**Instructions for the task:**
Your answer must consist solely of the line containing "namespace Literature.NumberTheory.Automorphic" and all subsequent lines through the end of the entries, reproduced exactly.
── Study material
import Literature.NumberTheory.Automorphic.ChevalleyVermaWeights
import HarnessLib

/-!
# The irreducible highest weight module `L(λ) = M(λ) / N(λ)` of a Chevalley system

Trunk T-AUTOMORPHIC (G25 AutomorphicL); highest-weight theory for Chevalley's existence theorem
(`Literature.NumberTheory.Automorphic.chevalley_existence`, Springer 10.1.1), step 3 after
`ChevalleyVermaWeights.lean` (maximal submodule `maxSub S lam` of the Verma module
`Verma S lam`, weight spaces `wsp S lam x` by `X`-degree `x`):

* `Irr S lam = Verma S lam ⧸ maxSub S lam`, a `U(L)`-module and Lie module over `k`
  (`⁅x, v⁆ = ι(x) • v`), with the quotient map `mkL` and highest weight vector `hwvL ≠ 0`;
* **irreducibility**: every `U(L)`-submodule is `⊥` or `⊤` (`eq_bot_or_eq_top`), and so is every
  `k`-subspace stable under `L` (`eq_bot_or_eq_top_of_forall_lie_mem`; a `k`-subspace stable
  under `ι(L)` is `U(L)`-stable, `smul_mem_of_forall_ι_smul_mem`, by the PBW words);
* the weight spaces `wspL S lam x` (images of the `wsp`): `h_s` acts by `λ_s + ⟨x, α_s^∨⟩`,
  `e_α` maps `L(λ)_x` into `L(λ)_{x+α}`, they span `L(λ)` (`iSup_wspL_eq_top`), are
  **finite-dimensional** (`finiteDimensional_wspL`: finitely many multi-indices of a given degree,
  `finite_rootSum_eq`, through `⟨·, 2ρ^∨⟩`) and **independent** (`iSupIndep_wspL`, through the
  general fact that simultaneous eigenvectors with distinct characters are independent,
  `DiagSep.eq_zero_of_sum_eigen_eq_zero`).

Everything is proved; statements are [folklore] (Humphreys, *Introduction to Lie Algebras*,
§20.2–§20.3). Mathlib has no highest weight modules; nothing here duplicates Mathlib or the tree
(`lean search`).
-/

noncomputable section

open Set Function Finsupp UniversalEnvelopingAlgebra
open Literature.Algebra.Lie.PBW

attribute [local instance 100] LieRing.ofAssociativeRing

namespace Literature.NumberTheory.Automorphic

/-! ### Simultaneous eigenvectors with distinct characters are independent -/

namespace DiagSep

variable {k : Type*} [Field k] {M : Type*} [AddCommGroup M] [Module k M]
────
**Task output:**
namespace Literature.NumberTheory.Automorphic

/-! ### Simultaneous eigenvectors with distinct characters are independent -/

namespace DiagSep

variable {k : Type*} [Field k] {M : Type*} [AddCommGroup M] [Module k M]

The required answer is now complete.